Market analysts spend many thousands of hours each year on these kinds of issues — with enough time and research, slow forming problems like government debt problems can be identified before a crisis unfolds.
What can’t be anticipated are developments that are by their nature unpredictable. We’ve had at least four such events in the past year:
- Last April’s volcanic eruption in Iceland that spewed ash in the air, shut down 100,000 transatlantic flights and cost the airline industry $2 billion;
- Also last April, the explosion of the Deepwater Horizon oil rig in the Gulf of Mexico;
- Commencing last December, street protests resulting in changes of leadership in a number of countries in North Africa, leading directly to the current war in Libya;
- And of course the earthquake, tsunami and nuclear-reactor crises in Japan.
In light of episodes like these, investors need to take away two key lessons.
Lesson One: Expect the unexpected
The only way to deal with uncertainty and manage the impact of unforeseen events is to build strict risk controls into portfolios, similar to those used by the most sophisticated pension funds. While the risk of one time incidents can’t be eliminated, through diversification and risk management we can limit the damage when negative events occur — whether they be massive frauds such as Enron, sudden bankruptcies like Lehman Brothers, volcanic eruptions, oil rig explosions or earthquakes.
I thought it might be useful to provide an overview of my approach to risk management in portfolio construction. There are three steps in this process.
Step one: Identify target mix
First, we identify the target mix of stocks, bonds and cash that, based on historical precedent and current valuation levels, will over time have a high likelihood of providing the returns you need to achieve your long term goals with a level of volatility you can live with along the way.
Step two: Diversify
Next we and the money managers we work with carefully diversify your portfolio, by placing limits on the exposure to any one company, industry sector or region. For individual holdings, it’s typically an absolute percentage of your portfolio — so for example no one stock should make up more than 5% of your equity holdings and no one bond should represent more than 3% of your fixed income exposure.
As well, no matter how optimistic we are about an industry sector or region, its weight should never be more than 50% above its underlying importance in the market as a whole.
Step three: Stay balanced
In the final step, at least once a year we conduct an in depth analysis of each portfolio. Over time, asset classes, industry sectors and individual stocks that do well will increase their presence in your portfolio and bump up against the risk control limits.

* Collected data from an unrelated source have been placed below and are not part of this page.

/-!
# Crux `UVSeamRec` (stmt-QuantumFields-20043), stub `stub_ceilings` (E0′): the DEFECT COLLAR — ceilings from a kernel law
# on GOOD exteriors plus multiplicative rarity of the bad ones

Helper file (`--supports stmt-QuantumFields-20043`) of the stub seat `ym-20043-seam-s2` (S-A, `stub_ceilings :
UV → MomentBounds6 SU(2) rF uRec`, slot v4-F).  HONEST FRAMING: a consumption-side theorem for an OPEN hypothesis of a
conditional chain; nothing of Bałaban's E0′ is claimed; not a gap, not Clay.

WHY.  The landed collar (`DlrCollarTransfer.stub_collar6`, `TorusClass.momentBounds6OnSides_of_fbl6`; engine
`Literature…LatticeGaugeDLRFarFactorProofs.abs_integral_prod_sub_mean_le`) consumes a kernel law that is uniform over ALL
exteriors of the cube around each insertion (`FBL6`: `|γ_Λ(η) A − p| ≤ ε` for every `η`).  For 4D `SU(2)` at weak coupling
that sup-over-exteriors currency is suspect (exteriors carrying a coherent abelian flux `B` through the cube faces, in
the window between the Nielsen–Olesen threshold `2π²/b²` and the current-sheet threshold `≈ (2/b) ln b`, penetrate
classically and shift the centre plaquette by `O(B²) ≫ C/b⁴`; seat note `CEILINGS-KERNEL-ANALYSIS-seam-s2.md`, lead
ym-spine-20043-p1 g7's kit experiment), while the TEMPERED law (exteriors obeying small-field conditions near the cube)
is the statement a background-field version of Bałaban's analysis would give.  A tempered law alone does not collar: the
bad exteriors must also be RARE, MULTIPLICATIVELY over separated cubes, under the torus state.  This file proves exactly
that consumption form, on a torus of ANY side:

* §1 `integral_prod_sub_mean_eq_integral_prod_collared` — the collar IDENTITY with no kernel hypothesis at all:
  `⟨∏ᵢ (Aᵢ − mᵢ)⟩_{Λ_L,β} = ⟨∏ᵢ (γ_{Λᵢ}Aᵢ − mᵢ)⟩_{Λ_L,β}` for bounded continuous cylinder observables `Aᵢ` and link sets
  `Λᵢ` in the collar geometry of the tree engine (one torus-DLR step per site, the far factor threaded; the tree engine
  proves this inline under its sup hypothesis — here it is exposed).
* §1 `abs_integral_prod_sub_mean_le_of_defects` — **the defect collar**: if `|γ_{Λᵢ}Aᵢ(η) − p| ≤ ε` only for `η` in a
  measurable set `Goodᵢ`, and the torus state gives the bad events multiplicative rarity
  `∫ ∏_{i∈T} 1_{Goodᵢᶜ}(lift V) dμ ≤ δ^{#T}` for every `T`, then `|⟨∏ᵢ (Aᵢ − ⟨Aᵢ⟩)⟩| ≤ (2ε + 2(C_A + |p|)δ)ⁿ`
  (expand `∏ (ε' + K·1_{Badᵢ})` over subsets, integrate termwise, binomial theorem).  At `Goodᵢ = univ`, `δ = 0` it is the
  tree engine's `(2ε)ⁿ`.
* sibling file `…CeilingsDefectCollarMoments.lean`: the corollaries in the route's vocabulary —
  `momentBounds6_of_goodLaw_and_rarity` (the registered odd-torus currency `MomentBounds6 G r a` from (a) the
  plane-resolved centre law on good exteriors of the radius-`R+1` cube and (b) multiplicative rarity `(C₂/R⁴)^{#T}` of
  bad cube-exteriors at separated sites on every odd torus) and `momentBounds6OnSides_of_goodLaw_and_rarity` (the class
  currency `MomentBounds6OnSides G r a 𝓣`, p464599; on Track A's even class a chessboard estimate is the intended
  supplier of (b)).

References: H.-O. Georgii, *Gibbs Measures and Phase Transitions* (2011) Thm. 4.17; E. Seiler, LNP 159 (1982) Ch. 2;
J. Fröhlich, R. Israel, E. H. Lieb, B. Simon, Commun. Math. Phys. 62 (1978) §4 (chessboard estimates, the model for (b));
T. Bałaban, Commun. Math. Phys. 122 (1989) 355–392 (large-field regions are rare: the other model for (b)).
-/

set_option autoImplicit false

noncomputable section

open MeasureTheory Filter Topology Finset
open Literature.Probability.LatticeModels
open Literature.MathematicalPhysics.QuantumFieldTheory (GaugeConfig wilsonMeasure isProbabilityMeasure_wilsonMeasure
  measurable_torusLift LatticeRep)
open Literature.MathematicalPhysics.QuantumLattice

namespace Summit.QuantumFields.YangMills.Cruxes.UVSeamRec.DefectCollar

/-! ## §1 The collar identity and the defect collar (any dimension, any torus side) -/

section Engine

variable {d N : ℕ} {G : Type*} [Group G] [TopologicalSpace G] [IsTopologicalGroup G]
  [CompactSpace G] [MeasurableSpace G] [BorelSpace G] [SecondCountableTopology G]
  (ρ : G →* Matrix (Fin N) (Fin N) ℂ)

/-- **The collar identity.**  On the torus of side `L`, for bounded continuous cylinder observables `A₁, …, Aₙ`
(supports `Sᵢ`) and link sets `Λᵢ` such that each `Λᵢ ∪ Sᵢ ∪ ∂Λᵢ` injects into the torus and, for `i ≠ j`, the torus
images of `Sⱼ ∪ ∂Λⱼ` and `Λᵢ` are disjoint, and ANY constants `mᵢ`,
`∫ ∏ᵢ (Aᵢ(lift V) − mᵢ) dμ = ∫ ∏ᵢ ((γ_{Λᵢ}Aᵢ)(lift V) − mᵢ) dμ`: one torus-DLR step per site
(`integral_torusLift_mul_eq_integral_ymSpecification_mul`), the already collared factors and the raw far factors forming
the far factor.  The tree engine `abs_integral_prod_sub_mean_le` proves this inline; no kernel bound is used.
[folklore: Georgii (2011) Thm. 4.17 / (4.18); Seiler LNP 159 Ch. 2] -/
theorem integral_prod_sub_mean_eq_integral_prod_collared (hρ : Continuous ρ) (β : ℝ) {L : ℕ} [NeZero L] {n : ℕ}
    (Λ S : Fin n → Finset (ZdEdge d))
    (A : Fin n → LGConfig d G → ℝ) (hAc : ∀ i, Continuous (A i)) {CA : ℝ} (hAb : ∀ i U, |A i U| ≤ CA)
    (hAS : ∀ i, IsCylinder (A i) (S i))
    (hinj : ∀ i, Set.InjOn (Torus.proj L)
      ((Λ i ∪ S i ∪ (plaquettesTouching (Λ i)).biUnion plaquetteEdges).image Prod.fst : Set (Site d)))
    (hfar : ∀ i j, i ≠ j → ∀ e ∈ S j ∪ (plaquettesTouching (Λ j)).biUnion plaquetteEdges, ∀ e' ∈ Λ i,
      torusEdge L e ≠ torusEdge L e')
    (m : Fin n → ℝ) :
    ∫ V, ∏ i, (A i (torusLift L V) - m i) ∂(wilsonMeasure ρ β) =
      ∫ V, ∏ i, ((∫ U, A i U ∂(ymSpecification ρ β (Λ i) (torusLift L V))) - m i) ∂(wilsonMeasure ρ β) := by
  classical
  haveI := isProbabilityMeasure_wilsonMeasure (d := d) (L := L) ρ hρ β
  -- kernel means and collared observables
  set g : Fin n → LGConfig d G → ℝ := fun i η => ∫ U, A i U ∂(ymSpecification ρ β (Λ i) η) with hgdef
  set h : Fin n → LGConfig d G → ℝ := fun i η => g i η - m i with hhdef
  have hgcyl : ∀ i, IsCylinder (g i) (S i ∪ (plaquettesTouching (Λ i)).biUnion plaquetteEdges) := fun i =>
    dependsOn_integral_ymSpecification ρ hρ β (Λ i) (hAc i).measurable (hAS i)
  have hgc : ∀ i, Continuous (g i) := fun i =>
    continuous_integral_ymSpecification ρ hρ β (Λ i) (hAc i) (hAb i)
  have hgb : ∀ i η, |g i η| ≤ CA := fun i η => abs_integral_ymSpecification_le ρ hρ β (Λ i) (hAb i) η
  have hhb : ∀ i η, |h i η| ≤ CA + |m i| := fun i η =>
    (abs_sub _ _).trans (add_le_add_left (hgb i η) _)
  have hhcyl : ∀ i, IsCylinder (h i) (S i ∪ (plaquettesTouching (Λ i)).biUnion plaquetteEdges) :=
    fun i U V hUV => by simp only [hhdef, hgcyl i hUV]
  have hhc : ∀ i, Continuous (h i) := fun i => (hgc i).sub continuous_const
  -- far factors do not feel the links over `Λ i`
  have hhfar : ∀ i j, i ≠ j → ∀ W V,
      h j (torusLift L (((Λ i).image (torusEdge L)).piecewise W V)) = h j (torusLift L V) :=
    fun i j hij W V => apply_torusLift_piecewise_eq (hhcyl j) (hfar i j hij) W V
  have hAfar : ∀ i j, i ≠ j → ∀ W V,
      A j (torusLift L (((Λ i).image (torusEdge L)).piecewise W V)) = A j (torusLift L V) :=
    fun i j hij W V => apply_torusLift_piecewise_eq (hAS j)
      (fun e he => hfar i j hij e (Finset.mem_union_left _ he)) W V
  -- the collar identity, by induction on the set `T` of already collared sites
  have hcollar : ∀ T : Finset (Fin n),
      ∫ V, (∏ i ∈ T, h i (torusLift L V)) * ∏ i ∈ Tᶜ, (A i (torusLift L V) - m i)
          ∂(wilsonMeasure ρ β) =
        ∫ V, ∏ i, (A i (torusLift L V) - m i) ∂(wilsonMeasure ρ β) := by
    intro T
    induction T using Finset.induction_on with
    | empty => simp
    | @insert i T hiT ih =>
      rw [← ih]
      have hTc : Tᶜ = insert i (insert i T)ᶜ := (Finset.insert_compl_insert hiT).symm
      have hi' : i ∉ (insert i T)ᶜ := fun hh => (Finset.mem_compl.1 hh) (Finset.mem_insert_self i T)
      rw [hTc]
      simp only [Finset.prod_insert hiT, Finset.prod_insert hi']
      -- the far factor of the DLR step at `i`
      set H : GaugeConfig d L G → ℝ := fun V =>
        (∏ j ∈ T, h j (torusLift L V)) * ∏ j ∈ (insert i T)ᶜ, (A j (torusLift L V) - m j) with hHdef
      have hHc : Continuous H :=
        (continuous_finsetProd T fun j _ => (hhc j).comp (continuous_torusLift L)).mul
          (continuous_finsetProd _ fun j _ =>
            ((hAc j).comp (continuous_torusLift L)).sub continuous_const)
      have hHb : ∀ V, |H V| ≤ (∏ j ∈ T, (CA + |m j|)) * ∏ j ∈ (insert i T)ᶜ, (CA + |m j|) := fun V => by
        simp only [hHdef, abs_mul]
        refine mul_le_mul (abs_prod_le_prod T (f := fun j V => h j (torusLift L V)) (fun j _ V => hhb j _) V)
          (abs_prod_le_prod _ (f := fun j V => A j (torusLift L V) - m j)
            (fun j _ V => (abs_sub _ _).trans (add_le_add_left (hAb j _) _)) V)
          (abs_nonneg _) ?_
        exact Finset.prod_nonneg fun j _ => (abs_nonneg _).trans (hhb j (torusLift L V))
      have hHpw : ∀ W V, H (((Λ i).image (torusEdge L)).piecewise W V) = H V := by
        intro W V
        simp only [hHdef]
        congr 1
        · exact Finset.prod_congr rfl fun j hj => hhfar i j (fun e => hiT (e ▸ hj)) W V
        · exact Finset.prod_congr rfl fun j hj => by rw [hAfar i j (fun e => hi' (e ▸ hj)) W V]
      have key := integral_torusLift_mul_eq_integral_ymSpecification_mul ρ hρ β (Λ i)
        (F := fun U => A i U - m i) ((hAc i).sub continuous_const) (C := CA + |m i|)
        (fun U => (abs_sub _ _).trans (add_le_add_left (hAb i U) _)) (S₀ := S i)
        (fun U V hUV => by simp only [hAS i hUV]) (hinj i) hHc.measurable hHb hHpw
      have hkern : ∀ V, ∫ U, (A i U - m i) ∂(ymSpecification ρ β (Λ i) (torusLift L V)) =
          h i (torusLift L V) := by
        intro V
        haveI := isProbabilityMeasure_ymSpecification ρ hρ β (Λ i) (torusLift L V)
        simp only [hhdef, hgdef]
        exact integral_sub_const_of_abs_le (hAc i).measurable (hAb i) (m i)
      simp only [hkern] at key
      calc ∫ V, h i (torusLift L V) * (∏ j ∈ T, h j (torusLift L V)) *
              ∏ j ∈ (insert i T)ᶜ, (A j (torusLift L V) - m j) ∂(wilsonMeasure ρ β)
          = ∫ V, h i (torusLift L V) * H V ∂(wilsonMeasure ρ β) := by
            refine integral_congr_ae (ae_of_all _ fun V => ?_)
            simp only [hHdef]
            ring
        _ = ∫ V, (A i (torusLift L V) - m i) * H V ∂(wilsonMeasure ρ β) := key.symm
        _ = ∫ V, (∏ j ∈ T, h j (torusLift L V)) * ((A i (torusLift L V) - m i) *
              ∏ j ∈ (insert i T)ᶜ, (A j (torusLift L V) - m j)) ∂(wilsonMeasure ρ β) := by
            refine integral_congr_ae (ae_of_all _ fun V => ?_)
            simp only [hHdef]
            ring
  -- conclusion: all sites collared
  have hfin := hcollar Finset.univ
  simp only [Finset.compl_univ, Finset.prod_empty, mul_one] at hfin
  rw [← hfin]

At that point, your portfolios need to be rebalanced back to the target asset allocation and some of the positions that have outperformed might be trimmed to stay within risk control limits. Some investors find this very difficult — after all you’re selling exactly those investments that have done the best.
But it’s the only way to stay truly diversified and control the risk that accompanies overexposure to any one stock, industry sector or geographic region. And it’s also the only way to get some protection from things that simply can’t be anticipated.
Lesson Two: Avoid overconfidence
Aside from the time entailed, there is one big negative to the risk controlled approach to portfolio construction — in the short and mid-term, there will always be someone who’s made a big bet that’s paid off and who is doing better than you as a result. Because it eliminates big bets, a risk controlled approach to investing will seldom give you bragging rights on the golf course.
Investors who take the big bet approach typically have a high degree of confidence in their investments; after all, if you’re absolutely certain about a company or industry, why bother to diversify? On the other hand, research by the University of Chicago’s Richard Thaler has demonstrated that overconfidence is among the most costly traits an investor can have.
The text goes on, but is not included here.